There are two major types of stents available: (I) metallic stents and (II) silicone stents. Metallic stents can be further divided into fixed-diameter stents and self-expanding metallic stents (SEMSs). Metallic stents come in three forms—uncovered, partially covered and covered. Most fixed-diameter stents and SEMSs can be easily placed using prepackaged deployment catheters through existing airways, such as LMA or ET (55,56). It does not always require rigid bronchoscopy for placement. The deployment catheter is placed along the side of the flexible bronchoscopy, and the scope is placed at the proximal end of the stent. Smaller stent deployment catheters can fit through the 2.8 mm working channel of a therapeutic bronchoscope. Both flexible bronchoscope and fluoroscopy can both be used as real-time guidance during SEMS placement. Metallic stents can also be placed under fluoroscopy without bronchoscope visualization (57). Based on the findings of a survey study, 23% of providers from around the world consistently utilized fluoroscopic guidance during tracheobronchial stent placement; while 26.5% employing it selectively for specific cases (54).
Silicone stents come in different shapes, forms and sizes (49). There are straight, hourglass, or Y-shape silicone stents available. Pre-made silicone stents can be customized by cutting them short or creating additional openings. Custom-designed silicone Y stents are also available (58). The selection of a stent hinges upon factors such as the nature of the stenosis, the expertise of the operator, and the range of available equipment (59). The placement of silicone stents always requires rigid bronchoscopy and a stent deployer.

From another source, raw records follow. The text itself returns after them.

import Literature.NumberTheory.Automorphic.ArchWhittakerRieszVectors
import Literature.NumberTheory.Automorphic.ArchGroupGLUnimodular
import HarnessLib

/-!
# `G_∞`-covariance and cyclicity of the Riesz vectors of a continuous Whittaker functional

Topic `NumberTheory/Automorphic`; namespace `Literature.NumberTheory.Automorphic`.

Continuation of `ArchWhittakerRieszVectors` (Shalika (1974), §3, first steps of the archimedean
uniqueness argument for Whittaker functionals on unitary representations of `G_∞ = GL_n(K_∞)`):
for `τ` unitary strongly continuous on a Hilbert space `E`, `ℓ` a continuous `ψ_∞`-Whittaker
functional on its Gårding space and `ξ_α = whittakerRieszVector hcpt τ hτ ℓ α`
(`⟪ξ_α, e⟫ = ℓ(τ(α) e)`), this file PROVES

* `IsArchTestFunction.comp_mul_right` — right translates `h ↦ α(h g)` of test functions are test
  functions (`α(x e^X g) = α((x g) e^{g⁻¹ X g})`, and `X ↦ g⁻¹ X g` is linear);
* `archSmoothing_apply_inv` — **`τ(α) τ(g)⁻¹ e = τ(α(· g)) e`**, by the UNIMODULARITY of `G_∞`
  (`isMulRightInvariant_of_isHaarMeasure_glInf`, `ArchGroupGLUnimodular`);
* `apply_whittakerRieszVector` — **`G_∞`-covariance `τ(g) ξ_α = ξ_{α(· g)}`** (unitarity:
  `⟪τ(g) ξ, e⟫ = ⟪ξ, τ(g⁻¹) e⟫`);
* `topologicalClosure_span_whittakerRieszVector_eq_top` — **cyclicity**: for `τ` moreover
  topologically irreducible and `ℓ ≠ 0`, the Riesz vectors `ξ_α` span a DENSE subspace of `E`
  (its closure is a closed `τ`-stable subspace containing some `ξ_α ≠ 0`).

These are the covariance and density statements through which the intertwiner of
`IsArchContWhittakerFunctional.exists_eq_smul_of_intertwiner` (`ξ₁^α ↦ ξ₂^α`) is densely defined
and `τ`-equivariant; its existence as a bounded operator is the analytic heart of Shalika's proof
(quasi-invariant distributions) and is not addressed here. No definition, no named fact.

## References

* J. A. Shalika, *The multiplicity one theorem for `GL_n`*, Ann. of Math. 100 (1974), §3
  [Shalika1974].
* J. R. Getz, H. Hahn, *An Introduction to Automorphic Representations*, GTM 300 (2024), §4.2,
  Lemma 4.2.1 [GetzHahn2024].
* A. W. Knapp, *Lie Groups Beyond an Introduction* (2002), Cor. 8.31 (unimodularity) [Knapp2002].
-/

noncomputable section

open MeasureTheory Measure NumberField NumberField.mixedEmbedding IsDedekindDomain Set Filter
open scoped MatrixGroups InnerProductSpace Topology Classical ContDiff Matrix.Norms.Operator
  ComplexConjugate

namespace Literature.NumberTheory.Automorphic

variable {n : ℕ} {K : Type} [Field K] [NumberField K]

attribute [local instance] glInfBorel borelSpace_glInf locallyCompactSpace_glInf
  secondCountableTopology_glInf

-- Mathlib idiom (Mathlib/Algebra/Lie/OfAssociative.lean): the commutator Lie ring on matrices
attribute [local instance 100] LieRing.ofAssociativeRing

-- as in `ArchGardingWhittaker`: the scoped `L∞`-operator normed ring structure on matrices is only
-- reducibly defeq to the Pi uniformity
set_option backward.isDefEq.respectTransparency false

/-! ### 1. Right translates of test functions -/

section TestFunctions

/-- **Right translates of test functions are test functions**: `h ↦ α (h g)`. Continuity and
compact support are clear; smoothness along `X ↦ x e^X` follows from
`x e^X g = (x g) e^{g⁻¹ X g}` (`Matrix.exp_units_conj'`) and the linearity of `X ↦ g⁻¹ X g`.
[folklore] -/
theorem IsArchTestFunction.comp_mul_right {α : GL (Fin n) (mixedSpace K) → ℂ}
    (hα : IsArchTestFunction n K α) (g : GL (Fin n) (mixedSpace K)) :
    IsArchTestFunction n K (fun h => α (h * g)) := by
  refine ⟨hα.1.comp (continuous_id.mul continuous_const), hα.2.comp_homeomorph (Homeomorph.mulRight g),
    fun x => ?_⟩
  -- the linear change of variable `X ↦ g⁻¹ X g` on `𝔤 = M_n(K_∞)`
  have hmem : ∀ Y : Matrix (Fin n) (Fin n) (mixedSpace K), Y ∈ (archGroupGL n K).lie.toSubmodule :=
    fun Y => by
      change Y ∈ (archGroupGL n K).lie
      rw [archGroupGL_lie]
      exact LieSubalgebra.mem_top Y
  let L : (archGroupGL n K).lie.toSubmodule →ₗ[ℝ] (archGroupGL n K).lie.toSubmodule :=
    { toFun := fun X => ⟨((g⁻¹ : GL (Fin n) (mixedSpace K)) : Matrix (Fin n) (Fin n) (mixedSpace K)) *
          (X : Matrix (Fin n) (Fin n) (mixedSpace K)) * (g : Matrix (Fin n) (Fin n) (mixedSpace K)), hmem _⟩
      map_add' := fun X Y => by
        ext : 1
        simp [mul_add, add_mul]
      map_smul' := fun t X => by
        ext : 1
        simp }
  have hL : ContDiff ℝ ∞ (fun X : (archGroupGL n K).lie.toSubmodule => L X) :=
    L.toContinuousLinearMap.contDiff
  -- `x e^X g = (x g) e^{g⁻¹ X g}` in `GL_n(K_∞)`
  have hexp : ∀ X : (archGroupGL n K).lie.toSubmodule,
      ((archGroupGL n K).expMem ⟨(L X : Matrix (Fin n) (Fin n) (mixedSpace K)), (L X).2⟩ :
        GL (Fin n) (mixedSpace K)) = g⁻¹ * expGL (X : Matrix (Fin n) (Fin n) (mixedSpace K)) * g := by
    intro X
    refine Units.ext ?_
    rw [RealMatrixGroup.coe_expMem, coe_expGL, Units.val_mul, Units.val_mul, coe_expGL]
    exact Matrix.exp_units_conj' g _
  have key : (fun X : (archGroupGL n K).lie.toSubmodule =>
      α (x * (archGroupGL n K).carrier.subtype ((archGroupGL n K).expMem ⟨X, X.2⟩) * g)) =
      (fun X : (archGroupGL n K).lie.toSubmodule =>
        α (x * g * (archGroupGL n K).carrier.subtype ((archGroupGL n K).expMem ⟨X, X.2⟩))) ∘
        fun X => L X := by
    funext X
    simp only [Function.comp_apply, Subgroup.coe_subtype]
    congr 1
    rw [hexp, RealMatrixGroup.coe_expMem]
    group
  show ContDiff ℝ ∞ (fun X : (archGroupGL n K).lie.toSubmodule =>
      α (x * (archGroupGL n K).carrier.subtype ((archGroupGL n K).expMem ⟨X, X.2⟩) * g))
  rw [key]
  exact (hα.3 (x * g)).comp hL

end TestFunctions

/-! ### 2. `τ(α) τ(g)⁻¹ = τ(α(· g))` (unimodularity) and the `G_∞`-covariance of `ξ_α` -/

section Covariance

variable {hcpt : isCompact_glFiniteIntegralLevel n K}
  {E : Type*} [NormedAddCommGroup E] [InnerProductSpace ℂ E] [CompleteSpace E]
  {τ : ContRepresentation ℂ (AutomorphyDatum.gl n K hcpt).arch.carrier E}

variable (hcpt τ) in
omit [CompleteSpace E] in
/-- **`τ(α) τ(g⁻¹) e = τ(α(· g)) e`**: `∫ α(h) τ(h g⁻¹) e dh = ∫ α(h g) τ(h) e dh` by the right
invariance of the Haar measure of the unimodular group `G_∞ = GL_n(K_∞)`
(`isMulRightInvariant_of_isHaarMeasure_glInf`). [cite: Knapp2002, Cor. 8.31] -/
theorem archSmoothing_apply_inv (α : GL (Fin n) (mixedSpace K) → ℂ) (g : GL (Fin n) (mixedSpace K))
    (e : E) :
    archSmoothing hcpt τ α (τ (toArch hcpt g⁻¹) e) = archSmoothing hcpt τ (fun h => α (h * g)) e := by
  haveI := isMulRightInvariant_of_isHaarMeasure_glInf n K (archHaar n K)
  unfold archSmoothing
  have hF : ∀ h : GL (Fin n) (mixedSpace K),
      α h • τ (toArch hcpt h) (τ (toArch hcpt g⁻¹) e) =
        (fun h' => α (h' * g) • τ (toArch hcpt h') e) (h * g⁻¹) := fun h => by
    simp only [inv_mul_cancel_right]
    change α h • (τ (toArch hcpt h) * τ (toArch hcpt g⁻¹)) e = _
    rw [← map_mul]
    rfl
  simp_rw [hF]
  exact integral_mul_right_eq_self (fun h' => α (h' * g) • τ (toArch hcpt h') e) g⁻¹

variable {hτ : τ.IsStronglyContinuous} {ℓ : archGardingSpace hcpt τ →ₗ[ℂ] ℂ}

/-- Unitarity: `⟪τ(g) x, y⟫ = ⟪x, τ(g⁻¹) y⟫`. [folklore] -/
theorem inner_apply_left_eq_inner_apply_inv (hτu : τ.IsUnitary)
    (g : (AutomorphyDatum.gl n K hcpt).arch.carrier) (x y : E) :
    ⟪τ g x, y⟫_ℂ = ⟪x, τ g⁻¹ y⟫_ℂ := by
  have h := hτu.inner_map_map g⁻¹ (τ g x) y
  have h2 : τ g⁻¹ (τ g x) = x := by
    change (τ g⁻¹ * τ g) x = x
    rw [← map_mul, inv_mul_cancel, map_one]
    rfl
  rw [h2] at h
  exact h.symm

/-- **`G_∞`-covariance of the Riesz vectors**: `τ(g) ξ_α = ξ_{α(· g)}` for `ℓ` a continuous
`ψ_∞`-Whittaker functional on the Gårding space of a unitary `τ` and `α` a test function
(`⟪τ(g) ξ_α, e⟫ = ⟪ξ_α, τ(g⁻¹) e⟫ = ℓ(τ(α) τ(g⁻¹) e) = ℓ(τ(α(· g)) e)`). [cite: Shalika1974, §3] -/
theorem apply_whittakerRieszVector (hℓ : IsArchContWhittakerFunctional hcpt τ hτ ℓ) (hτu : τ.IsUnitary)
    {α : GL (Fin n) (mixedSpace K) → ℂ} (hα : IsArchTestFunction n K α) (g : GL (Fin n) (mixedSpace K)) :
    τ (toArch hcpt g) (whittakerRieszVector hcpt τ hτ ℓ α) =
      whittakerRieszVector hcpt τ hτ ℓ (fun h => α (h * g)) := by
  refine eq_whittakerRieszVector hℓ hτu (hα.comp_mul_right g) fun e => ?_
  rw [inner_apply_left_eq_inner_apply_inv hτu, inner_whittakerRieszVector hℓ hτu hα]
  congr 1
  refine Subtype.ext ?_
  change archSmoothing hcpt τ α (τ (toArch hcpt g)⁻¹ e) = archSmoothing hcpt τ (fun h => α (h * g)) e
  rw [← archSmoothing_apply_inv hcpt τ α g e]
  rfl

/-- The span of the Riesz vectors `ξ_α`, `α` a test function, is `τ`-stable. [folklore] -/
theorem apply_mem_span_whittakerRieszVector (hℓ : IsArchContWhittakerFunctional hcpt τ hτ ℓ)
    (hτu : τ.IsUnitary) (g : (AutomorphyDatum.gl n K hcpt).arch.carrier) {v : E}
    (hv : v ∈ Submodule.span ℂ {ξ | ∃ α : GL (Fin n) (mixedSpace K) → ℂ, IsArchTestFunction n K α ∧
      ξ = whittakerRieszVector hcpt τ hτ ℓ α}) :
    τ g v ∈ Submodule.span ℂ {ξ | ∃ α : GL (Fin n) (mixedSpace K) → ℂ, IsArchTestFunction n K α ∧
      ξ = whittakerRieszVector hcpt τ hτ ℓ α} := by
  set S : Submodule ℂ E := Submodule.span ℂ {ξ | ∃ α : GL (Fin n) (mixedSpace K) → ℂ,
    IsArchTestFunction n K α ∧ ξ = whittakerRieszVector hcpt τ hτ ℓ α} with hS
  have hle : S ≤ S.comap (τ g).toLinearMap := by
    rw [hS, Submodule.span_le]
    rintro _ ⟨α, hα, rfl⟩
    change τ g (whittakerRieszVector hcpt τ hτ ℓ α) ∈ S
    have hg : g = toArch hcpt (g : GL (Fin n) (mixedSpace K)) := Subtype.ext rfl
    rw [hg, apply_whittakerRieszVector hℓ hτu hα]
    exact Submodule.subset_span ⟨_, hα.comp_mul_right _, rfl⟩
  exact hle hv

/-- **Cyclicity of the Riesz vectors**: for `τ` irreducible unitary and `ℓ ≠ 0` a continuous
`ψ_∞`-Whittaker functional on its Gårding space, the Riesz vectors `ξ_α` (`α` a test function)
span a dense subspace of `E`: the closure of their span is a closed `τ`-stable subspace
(`apply_whittakerRieszVector` and continuity of `τ(g)`), non-zero by
`IsArchContWhittakerFunctional.exists_whittakerRieszVector_ne_zero`, hence everything.
[cite: Shalika1974, §3] -/
theorem topologicalClosure_span_whittakerRieszVector_eq_top (hℓ : IsArchContWhittakerFunctional hcpt τ hτ ℓ)
    (hτu : τ.IsUnitary) (hτi : τ.IsTopIrreducible) (hne : ℓ ≠ 0) :
    (Submodule.span ℂ {ξ | ∃ α : GL (Fin n) (mixedSpace K) → ℂ, IsArchTestFunction n K α ∧
      ξ = whittakerRieszVector hcpt τ hτ ℓ α}).topologicalClosure = ⊤ := by
  set S : Submodule ℂ E := Submodule.span ℂ {ξ | ∃ α : GL (Fin n) (mixedSpace K) → ℂ,
    IsArchTestFunction n K α ∧ ξ = whittakerRieszVector hcpt τ hτ ℓ α} with hS
  -- the closure is a closed subrepresentation
  let W : ContRepresentation.ClosedSubrep τ :=
    { toSubmodule := S.topologicalClosure
      apply_mem_toSubmodule := fun g v hv => by
        change v ∈ closure (S : Set E) at hv
        change τ g v ∈ closure (S : Set E)
        exact map_mem_closure (τ g).continuous hv fun w hw =>
          apply_mem_span_whittakerRieszVector hℓ hτu g hw
      isClosed' := S.isClosed_topologicalClosure }
  rcases ((ContRepresentation.isTopIrreducible_iff τ).1 hτi).2 W with h | h
  · -- impossible: some `ξ_α ≠ 0` lies in `W`
    exfalso
    obtain ⟨α, hα, hξ⟩ := hℓ.exists_whittakerRieszVector_ne_zero hτu hne
    have hmem : whittakerRieszVector hcpt τ hτ ℓ α ∈ W :=
      S.le_topologicalClosure (Submodule.subset_span ⟨α, hα, rfl⟩)
    rw [h, ContRepresentation.ClosedSubrep.mem_bot] at hmem
    exact hξ hmem
  · have := congrArg (fun W : ContRepresentation.ClosedSubrep τ => W.toSubmodule) h
    simpa only [W, ContRepresentation.ClosedSubrep.toSubmodule_top] using this

end Covariance

end Literature.NumberTheory.Automorphic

Complications arising from the use of stents in airway management encompass a range of issues, including stent migration/malposition, granulation tissue formation, tumor ingrowth, mucoid impaction, infection, stent fracture, and halitosis (49). It is important to note that the specific complication profiles may vary slightly between metallic stents and silicone stents. For instance, certain studies have indicated a higher risk of granulation tissue with metallic stents (60,61), whereas silicone stents are more prone to migration (62,63). Additionally, the use of silicone stents has been associated with an increased risk of mucus plugging (62). Due to epithelialization, bare metal stents tend to have infrequent migration, however, their removal can be problematic (64). In contrast, covered SEMSs and silicone stents are typically easier to remove. For optimal respiratory outcomes and to mitigate airway complications (65), it is recommended to promptly remove all airway stents.
Combined modalities
All of the aforementioned modalities have demonstrated effectiveness and are frequently utilized in together in clinical practice (1,23). However, previous studies have not identified any modality as superior to the others. Each modality possesses distinct characteristics and indications for application. Decisions on which modalities to use must be decided based on user experience, local resources, as well as specific patient characteristics.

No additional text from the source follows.